I should have foreseen that.

Removed some unnecessary mounts and could you please try this?

/usr/bin/docker run -i --rm --user 1000:1000 \
--volume /home/ubuntu:/pgap/user_input:z \
ncbi/pgap:2023-10-03.build7061 \
ls -l /pgap/user_input/GCA_019429385.1_ASM1942938v1_genomic.fna

and if succeeded, then:

/usr/bin/docker run -i --rm --user 1000:1000 \
--volume /home/ubuntu:/pgap/user_input:z \
ncbi/pgap:2023-10-03.build7061 \
cat  /pgap/user_input/GCA_019429385.1_ASM1942938v1_genomic.fna
kfsb commented 7 months ago

I should have foreseen that.

Removed some unnecessary mounts and could you please try this?
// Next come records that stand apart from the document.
/-! ## §1 The MIXED slot: older couplings at the ACTIVITY level, the LAST coupling at the OUTPUT level

Print's dichotomy ([II] p. 12 (2.3): the small-field cut-off `χ(|B(b)| < ε₁∕g_k)` reads the LAST coupling only; an OLDER coupling `g_i`, `i < k`,
enters the activities (2.14) only through the potentials `𝐕_k(Y, B)` of the earlier actions, [II] (1.33) p. 9): complexifying an OLDER coupling
never meets the cut-off, so the activity-strip slot of §1 is the natural currency for `i < k`; for the last coupling `i = k` the natural currency
is the OUTPUT-level letter of [I] p. 263 *"(or analytic)"* (node N09's per-step `EHoloAt` delivery; seat n22-d's `…N22LastCouplingHolo`).  §1
glues the two: the (A) letter for EVERY young coupling from the activity-strip slot on the OLDER ones and an output-level (A) letter on the LAST one. -/

open Classical in
/-- **MIXED PRODUCER: activity-strip slot on the OLDER couplings + an output-level sup letter on the LAST coupling ⟹ the (A) letter for every
young coupling** (common margin `r`, common constant `M ≥ max(e·9·64·K₀(64,8)²·A, M_last)`, `μ = 1`). [folklore] -/
theorem supLetter_of_activityStripOlder_lastLetter {C : Carriers} {Bg : Type} {E : Functional C Bg} (Nsz : ℕ → ℕ) [∀ j, NeZero (Nsz j)]
    {γ κ A R r₁ r M ML : ℝ} (hA0 : 0 ≤ A) (hr₁ : 0 ≤ r₁) (hrate : r₁ + 2 * (64 * Real.log 162) + 2 ≤ R)
    (hsmall : A * Real.exp (5 * r₁ + 1) * K₀ 64 8 * 9 * 64 ≤ 1)
    (hMA : Real.exp 1 * 9 * 64 * K₀ 64 8 ^ 2 * A ≤ M) (hML : ML ≤ M)
    (hOlder : ∀ g ∈ Window γ, ∀ (U : Bg) (X : C.Dom) (i : ℕ), i + 1 < C.scale X →
      ∃ (X₀ : (tsys 4 (Nsz (C.scale X))).Dom) (Hc : ℂ → (tsys 4 (Nsz (C.scale X))).Dom → ℂ) (O : Set ℂ),
        IsOpen O ∧ (∀ t ∈ Ioc (0 : ℝ) γ, closedBall (t : ℂ) r ⊆ O) ∧
        (∀ Z : (tsys 4 (Nsz (C.scale X))).Dom, Z.1 ⊆ X₀.1 → DifferentiableOn ℂ (fun z => Hc z Z) O) ∧
        (∀ z ∈ O, ∀ Z : (tsys 4 (Nsz (C.scale X))).Dom, Z.1 ⊆ X₀.1 → ‖Hc z Z‖ ≤ A * Real.exp (-(R * torusTreeLen Z.1))) ∧
        κ * C.d X ≤ r₁ * torusTreeLen X₀.1 ∧
        (∀ t ∈ Ioc (0 : ℝ) γ,
          (locE (TTouch (d := 4) (N := Nsz (C.scale X))) (fun Z : (tsys 4 (Nsz (C.scale X))).Dom => Z.1) (Hc t) X₀.1).re =
            E (Function.update g i t) U X))
    (hLast : ∀ g ∈ Window γ, ∀ (U : Bg) (X : C.Dom) (i : ℕ), i + 1 = C.scale X → ∃ (F : ℂ → ℂ) (Dset : Set ℂ),
      DifferentiableOn ℂ F Dset ∧ (∀ z ∈ Dset, ‖F z‖ ≤ ML * Real.exp (-(κ * C.d X))) ∧
      (∀ t ∈ Ioc (0 : ℝ) γ, closedBall (t : ℂ) r ⊆ Dset) ∧ (∀ t ∈ Ioc (0 : ℝ) γ, F t = (E (Function.update g i t) U X : ℂ))) :
    ∀ g ∈ Window γ, ∀ (U : Bg) (X : C.Dom) (i : ℕ), i < C.scale X → ∃ (F : ℂ → ℂ) (Dset : Set ℂ),
      DifferentiableOn ℂ F Dset ∧ (∀ z ∈ Dset, ‖F z‖ ≤ M * 1 ^ (C.scale X - 1 - i) * Real.exp (-(κ * C.d X))) ∧
      (∀ t ∈ Ioc (0 : ℝ) γ, closedBall (t : ℂ) r ⊆ Dset) ∧ (∀ t ∈ Ioc (0 : ℝ) γ, F t = (E (Function.update g i t) U X : ℂ)) := by
  intro g hg U X i hi
  have hexp : 0 ≤ Real.exp (-(κ * C.d X)) := Real.exp_nonneg _
  rcases Nat.lt_or_ge (i + 1) (C.scale X) with hlt | hge
  · -- an OLDER coupling: the activity-strip slot, through §1 applied to the functional restricted to this one clause
    obtain ⟨X₀, Hc, O, hO, hdisc, hhol, hmaj, hcmp, hrep⟩ := hOlder g hg U X i hlt
    have key := analytic_and_bounded_locE_param_torus (N := Nsz (C.scale X)) (P := ℂ)
      (m := fun Z : (tsys 4 (Nsz (C.scale X))).Dom => A * Real.exp (-(R * torusTreeLen Z.1))) (act := Hc) (A := A) (R := R)
      (r₁ := r₁) X₀ hO hA0 hr₁ hrate hsmall hhol (fun z hz Z hZ => hmaj z hz Z hZ) (fun Z _ => le_rfl)
    have hB : ∀ z ∈ O, ‖locE (TTouch (d := 4) (N := Nsz (C.scale X))) (fun Z : (tsys 4 (Nsz (C.scale X))).Dom => Z.1) (Hc z) X₀.1‖ ≤
        M * 1 ^ (C.scale X - 1 - i) * Real.exp (-(κ * C.d X)) := by
      intro z hz
      have hMnn : 0 ≤ Real.exp 1 * 9 * 64 * K₀ 64 8 ^ 2 * A := by positivity
      calc ‖locE (TTouch (d := 4) (N := Nsz (C.scale X))) (fun Z : (tsys 4 (Nsz (C.scale X))).Dom => Z.1) (Hc z) X₀.1‖
          ≤ Real.exp 1 * 9 * 64 * K₀ 64 8 ^ 2 * A * Real.exp (-(r₁ * torusTreeLen X₀.1)) := key.2 z hz
        _ ≤ Real.exp 1 * 9 * 64 * K₀ 64 8 ^ 2 * A * Real.exp (-(κ * C.d X)) :=
            mul_le_mul_of_nonneg_left (Real.exp_le_exp.2 (neg_le_neg hcmp)) hMnn
        _ ≤ M * Real.exp (-(κ * C.d X)) := mul_le_mul_of_nonneg_right hMA hexp
        _ = M * 1 ^ (C.scale X - 1 - i) * Real.exp (-(κ * C.d X)) := by rw [one_pow, mul_one]
    exact exists_holo_extension_of_re (f := fun t => E (Function.update g i t) U X) hO key.1 hB hdisc hrep
  · -- the LAST coupling: the output-level letter, its constant weakened to `M`
    have hi1 : i + 1 = C.scale X := le_antisymm hi hge
    obtain ⟨F, Dset, hF, hB, hD, hf⟩ := hLast g hg U X i hi1
    refine ⟨F, Dset, hF, fun z hz => ?_, hD, hf⟩
    calc ‖F z‖ ≤ ML * Real.exp (-(κ * C.d X)) := hB z hz
      _ ≤ M * Real.exp (-(κ * C.d X)) := mul_le_mul_of_nonneg_right hML hexp
      _ = M * 1 ^ (C.scale X - 1 - i) * Real.exp (-(κ * C.d X)) := by rw [one_pow, mul_one]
/usr/bin/docker run -i --rm --user 1000:1000 \
--volume /home/ubuntu:/pgap/user_input:z \
ncbi/pgap:2023-10-03.build7061 \
ls -l /pgap/user_input/GCA_019429385.1_ASM1942938v1_genomic.fna

and if succeeded, then:

/usr/bin/docker run -i --rm --user 1000:1000 \
--volume /home/ubuntu:/pgap/user_input:z \
ncbi/pgap:2023-10-03.build7061 \
cat  /pgap/user_input/GCA_019429385.1_ASM1942938v1_genomic.fna

The first one worked but the second one said Not Found

azat-badretdin commented 7 months ago

The fact that you can ls the file but not cat it indicates to some idiosyncratic local Docker setup issue, IMHO. I would recommend to check with your favorite Docker experts on what is going on with this setup.